Report each line from the listing that the string "prim" appears in.

▸ **Data records**
········

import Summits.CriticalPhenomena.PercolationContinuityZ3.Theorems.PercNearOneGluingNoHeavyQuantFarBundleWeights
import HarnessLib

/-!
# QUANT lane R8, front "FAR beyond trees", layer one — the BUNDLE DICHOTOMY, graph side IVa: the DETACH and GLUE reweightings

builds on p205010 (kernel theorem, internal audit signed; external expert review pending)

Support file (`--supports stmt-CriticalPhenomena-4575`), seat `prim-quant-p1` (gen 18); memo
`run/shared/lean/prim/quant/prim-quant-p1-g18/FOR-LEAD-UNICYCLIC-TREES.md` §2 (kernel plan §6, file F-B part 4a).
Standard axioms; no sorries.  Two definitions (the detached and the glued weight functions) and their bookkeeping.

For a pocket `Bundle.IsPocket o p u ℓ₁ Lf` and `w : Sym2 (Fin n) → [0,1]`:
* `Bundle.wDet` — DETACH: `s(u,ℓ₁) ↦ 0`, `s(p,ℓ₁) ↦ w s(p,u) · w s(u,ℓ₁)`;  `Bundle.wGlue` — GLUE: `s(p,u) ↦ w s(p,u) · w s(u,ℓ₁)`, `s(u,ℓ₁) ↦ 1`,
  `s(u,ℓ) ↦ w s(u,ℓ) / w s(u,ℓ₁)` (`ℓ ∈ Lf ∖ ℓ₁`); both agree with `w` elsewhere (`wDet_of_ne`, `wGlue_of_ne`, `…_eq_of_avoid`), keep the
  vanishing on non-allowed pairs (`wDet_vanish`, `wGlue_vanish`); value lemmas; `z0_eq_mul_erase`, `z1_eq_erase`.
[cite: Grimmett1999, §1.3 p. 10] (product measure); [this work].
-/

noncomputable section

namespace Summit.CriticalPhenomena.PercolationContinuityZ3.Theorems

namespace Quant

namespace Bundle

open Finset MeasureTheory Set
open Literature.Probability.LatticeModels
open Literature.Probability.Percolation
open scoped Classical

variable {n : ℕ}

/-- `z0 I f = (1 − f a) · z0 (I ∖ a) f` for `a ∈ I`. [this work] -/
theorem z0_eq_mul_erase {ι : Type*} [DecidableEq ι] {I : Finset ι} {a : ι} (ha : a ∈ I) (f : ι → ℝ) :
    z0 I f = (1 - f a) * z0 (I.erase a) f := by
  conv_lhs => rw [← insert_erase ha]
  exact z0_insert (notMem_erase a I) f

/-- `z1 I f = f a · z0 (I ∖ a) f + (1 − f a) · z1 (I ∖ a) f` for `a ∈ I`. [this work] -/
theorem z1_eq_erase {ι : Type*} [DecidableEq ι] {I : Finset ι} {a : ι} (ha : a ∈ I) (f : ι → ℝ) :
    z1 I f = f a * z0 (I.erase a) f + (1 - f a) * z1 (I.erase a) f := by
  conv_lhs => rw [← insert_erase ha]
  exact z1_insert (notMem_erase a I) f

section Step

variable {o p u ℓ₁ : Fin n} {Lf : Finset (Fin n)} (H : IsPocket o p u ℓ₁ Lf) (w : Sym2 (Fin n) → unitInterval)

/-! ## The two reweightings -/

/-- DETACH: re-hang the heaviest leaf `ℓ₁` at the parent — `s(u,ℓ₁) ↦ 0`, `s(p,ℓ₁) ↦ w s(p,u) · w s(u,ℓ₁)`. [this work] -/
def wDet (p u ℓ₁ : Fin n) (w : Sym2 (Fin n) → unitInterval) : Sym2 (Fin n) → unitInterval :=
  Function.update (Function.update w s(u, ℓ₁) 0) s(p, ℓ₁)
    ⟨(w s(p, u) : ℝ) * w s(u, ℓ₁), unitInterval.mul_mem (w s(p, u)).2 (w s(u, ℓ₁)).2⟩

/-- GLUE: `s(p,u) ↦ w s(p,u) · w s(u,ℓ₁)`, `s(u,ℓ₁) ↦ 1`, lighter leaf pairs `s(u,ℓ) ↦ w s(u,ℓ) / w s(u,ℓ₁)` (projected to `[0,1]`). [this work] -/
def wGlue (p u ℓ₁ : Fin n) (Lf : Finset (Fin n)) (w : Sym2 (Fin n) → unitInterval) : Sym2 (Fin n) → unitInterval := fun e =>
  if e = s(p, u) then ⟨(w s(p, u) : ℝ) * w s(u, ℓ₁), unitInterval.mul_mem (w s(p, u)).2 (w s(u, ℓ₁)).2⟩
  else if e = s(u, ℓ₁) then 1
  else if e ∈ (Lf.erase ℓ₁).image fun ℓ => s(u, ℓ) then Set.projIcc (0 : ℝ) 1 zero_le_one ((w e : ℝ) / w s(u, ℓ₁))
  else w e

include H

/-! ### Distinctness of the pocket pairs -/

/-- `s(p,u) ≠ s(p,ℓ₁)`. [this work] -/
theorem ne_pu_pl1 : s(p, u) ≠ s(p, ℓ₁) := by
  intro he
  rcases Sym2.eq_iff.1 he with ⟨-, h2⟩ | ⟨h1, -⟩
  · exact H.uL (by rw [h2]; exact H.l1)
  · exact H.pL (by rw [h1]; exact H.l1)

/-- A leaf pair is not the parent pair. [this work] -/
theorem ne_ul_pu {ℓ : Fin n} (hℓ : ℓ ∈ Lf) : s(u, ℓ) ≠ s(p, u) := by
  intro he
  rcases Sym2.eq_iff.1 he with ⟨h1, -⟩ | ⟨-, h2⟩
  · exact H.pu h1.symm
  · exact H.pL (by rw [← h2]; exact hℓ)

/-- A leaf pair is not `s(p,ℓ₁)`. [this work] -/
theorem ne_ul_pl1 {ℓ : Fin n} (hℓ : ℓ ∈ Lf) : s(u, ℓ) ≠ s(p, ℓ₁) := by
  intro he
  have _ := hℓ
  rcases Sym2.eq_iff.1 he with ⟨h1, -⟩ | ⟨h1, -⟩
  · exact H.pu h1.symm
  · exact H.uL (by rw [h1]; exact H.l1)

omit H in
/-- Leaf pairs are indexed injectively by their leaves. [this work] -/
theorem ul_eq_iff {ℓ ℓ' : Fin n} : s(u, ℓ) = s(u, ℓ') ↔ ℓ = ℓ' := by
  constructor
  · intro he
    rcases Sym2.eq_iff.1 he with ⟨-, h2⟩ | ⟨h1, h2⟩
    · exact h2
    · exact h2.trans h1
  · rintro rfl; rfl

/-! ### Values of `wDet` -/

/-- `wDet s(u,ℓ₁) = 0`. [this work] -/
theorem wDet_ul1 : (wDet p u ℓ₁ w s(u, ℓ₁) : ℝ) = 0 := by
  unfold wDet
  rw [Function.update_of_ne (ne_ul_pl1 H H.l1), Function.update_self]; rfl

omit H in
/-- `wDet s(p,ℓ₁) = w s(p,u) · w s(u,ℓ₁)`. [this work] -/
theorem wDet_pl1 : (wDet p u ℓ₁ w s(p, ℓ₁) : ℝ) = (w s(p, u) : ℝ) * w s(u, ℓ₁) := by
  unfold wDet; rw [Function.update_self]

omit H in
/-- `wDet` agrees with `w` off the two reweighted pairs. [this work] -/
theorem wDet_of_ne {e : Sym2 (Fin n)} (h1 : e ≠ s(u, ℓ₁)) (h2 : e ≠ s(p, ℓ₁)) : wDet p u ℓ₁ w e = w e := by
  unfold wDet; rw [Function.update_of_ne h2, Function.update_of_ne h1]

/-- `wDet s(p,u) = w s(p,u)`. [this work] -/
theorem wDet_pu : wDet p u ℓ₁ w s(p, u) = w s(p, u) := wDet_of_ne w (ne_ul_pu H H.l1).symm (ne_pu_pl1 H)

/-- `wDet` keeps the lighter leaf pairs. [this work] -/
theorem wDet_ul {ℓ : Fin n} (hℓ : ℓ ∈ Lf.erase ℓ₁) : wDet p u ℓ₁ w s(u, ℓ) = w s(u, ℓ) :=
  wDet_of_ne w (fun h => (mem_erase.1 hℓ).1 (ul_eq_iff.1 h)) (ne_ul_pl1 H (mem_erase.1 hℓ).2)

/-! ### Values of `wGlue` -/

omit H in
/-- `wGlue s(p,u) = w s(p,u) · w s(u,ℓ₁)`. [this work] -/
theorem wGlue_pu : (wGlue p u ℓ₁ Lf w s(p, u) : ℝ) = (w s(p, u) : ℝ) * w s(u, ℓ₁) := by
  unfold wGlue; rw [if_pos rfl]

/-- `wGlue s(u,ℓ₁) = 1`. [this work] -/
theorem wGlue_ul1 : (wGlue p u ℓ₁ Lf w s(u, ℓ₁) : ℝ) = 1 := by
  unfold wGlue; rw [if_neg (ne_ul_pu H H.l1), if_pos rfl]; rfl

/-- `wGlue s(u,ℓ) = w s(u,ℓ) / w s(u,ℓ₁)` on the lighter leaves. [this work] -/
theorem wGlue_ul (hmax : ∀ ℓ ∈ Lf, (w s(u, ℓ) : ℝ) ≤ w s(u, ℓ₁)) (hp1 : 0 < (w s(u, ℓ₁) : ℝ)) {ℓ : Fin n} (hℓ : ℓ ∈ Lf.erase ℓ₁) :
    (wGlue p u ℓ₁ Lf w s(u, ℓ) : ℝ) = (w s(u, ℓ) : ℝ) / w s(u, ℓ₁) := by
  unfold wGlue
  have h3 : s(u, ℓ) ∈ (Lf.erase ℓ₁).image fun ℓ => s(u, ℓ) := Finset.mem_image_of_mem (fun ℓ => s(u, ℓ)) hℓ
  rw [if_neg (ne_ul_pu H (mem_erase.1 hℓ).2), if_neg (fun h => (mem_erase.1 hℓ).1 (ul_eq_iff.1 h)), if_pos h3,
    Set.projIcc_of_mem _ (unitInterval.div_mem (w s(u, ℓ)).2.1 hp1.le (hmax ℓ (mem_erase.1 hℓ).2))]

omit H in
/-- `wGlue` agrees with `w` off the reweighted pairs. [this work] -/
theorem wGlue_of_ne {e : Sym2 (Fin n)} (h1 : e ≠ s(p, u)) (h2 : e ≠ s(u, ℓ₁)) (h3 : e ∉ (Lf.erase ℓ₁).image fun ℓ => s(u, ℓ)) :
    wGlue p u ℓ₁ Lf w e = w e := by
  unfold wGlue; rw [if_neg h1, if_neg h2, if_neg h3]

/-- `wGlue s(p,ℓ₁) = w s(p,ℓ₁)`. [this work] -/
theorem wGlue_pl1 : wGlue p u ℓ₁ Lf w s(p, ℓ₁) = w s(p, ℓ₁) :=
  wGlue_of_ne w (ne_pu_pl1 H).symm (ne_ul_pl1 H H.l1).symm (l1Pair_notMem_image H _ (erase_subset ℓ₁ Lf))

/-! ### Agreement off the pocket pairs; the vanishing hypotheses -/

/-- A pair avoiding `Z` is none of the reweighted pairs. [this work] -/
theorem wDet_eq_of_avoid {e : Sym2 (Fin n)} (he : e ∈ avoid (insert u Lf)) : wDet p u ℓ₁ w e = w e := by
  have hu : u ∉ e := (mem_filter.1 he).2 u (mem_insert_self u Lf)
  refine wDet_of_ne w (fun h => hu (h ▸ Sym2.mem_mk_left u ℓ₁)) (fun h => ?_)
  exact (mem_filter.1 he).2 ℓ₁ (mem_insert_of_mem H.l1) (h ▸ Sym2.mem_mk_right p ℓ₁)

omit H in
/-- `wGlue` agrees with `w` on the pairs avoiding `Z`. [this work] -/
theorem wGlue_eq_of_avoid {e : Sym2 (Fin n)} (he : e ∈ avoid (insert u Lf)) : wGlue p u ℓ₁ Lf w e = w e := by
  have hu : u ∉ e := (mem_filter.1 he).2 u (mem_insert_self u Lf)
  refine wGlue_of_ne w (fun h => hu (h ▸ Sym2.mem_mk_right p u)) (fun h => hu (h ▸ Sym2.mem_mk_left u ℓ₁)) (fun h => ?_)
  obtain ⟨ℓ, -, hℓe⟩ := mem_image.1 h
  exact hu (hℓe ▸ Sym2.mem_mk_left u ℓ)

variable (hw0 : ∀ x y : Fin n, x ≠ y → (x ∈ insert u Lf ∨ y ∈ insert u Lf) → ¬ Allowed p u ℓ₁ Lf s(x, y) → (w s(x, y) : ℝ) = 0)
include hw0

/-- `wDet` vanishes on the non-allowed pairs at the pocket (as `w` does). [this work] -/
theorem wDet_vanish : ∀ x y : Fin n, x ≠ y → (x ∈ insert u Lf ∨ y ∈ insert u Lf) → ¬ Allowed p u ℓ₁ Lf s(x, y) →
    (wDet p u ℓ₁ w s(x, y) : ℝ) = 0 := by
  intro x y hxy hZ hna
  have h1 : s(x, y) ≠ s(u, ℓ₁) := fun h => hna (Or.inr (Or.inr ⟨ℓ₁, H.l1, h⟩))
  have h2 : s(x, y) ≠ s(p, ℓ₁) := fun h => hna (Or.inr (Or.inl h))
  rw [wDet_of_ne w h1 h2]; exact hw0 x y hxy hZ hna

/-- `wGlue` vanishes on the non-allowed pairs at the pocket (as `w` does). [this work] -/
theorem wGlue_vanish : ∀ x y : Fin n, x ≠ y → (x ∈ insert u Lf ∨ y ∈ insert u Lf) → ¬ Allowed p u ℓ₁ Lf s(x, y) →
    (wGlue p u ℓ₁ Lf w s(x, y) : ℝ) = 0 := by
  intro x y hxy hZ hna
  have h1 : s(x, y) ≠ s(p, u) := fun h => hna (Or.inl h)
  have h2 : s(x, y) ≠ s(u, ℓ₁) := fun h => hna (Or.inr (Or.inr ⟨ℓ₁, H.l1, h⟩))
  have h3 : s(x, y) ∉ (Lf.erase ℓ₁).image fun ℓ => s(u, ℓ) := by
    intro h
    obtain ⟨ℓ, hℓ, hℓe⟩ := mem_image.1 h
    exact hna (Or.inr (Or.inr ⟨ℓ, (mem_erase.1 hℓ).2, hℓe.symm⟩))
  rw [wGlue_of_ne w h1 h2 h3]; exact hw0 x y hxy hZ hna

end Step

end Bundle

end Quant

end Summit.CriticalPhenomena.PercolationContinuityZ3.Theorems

········

▸ **Your response**
Support file (`--supports stmt-CriticalPhenomena-4575`), seat `prim-quant-p1` (gen 18); memo
`run/shared/lean/prim/quant/prim-quant-p1-g18/FOR-LEAD-UNICYCLIC-TREES.md` §2 (kernel plan §6, file F-B part 4a).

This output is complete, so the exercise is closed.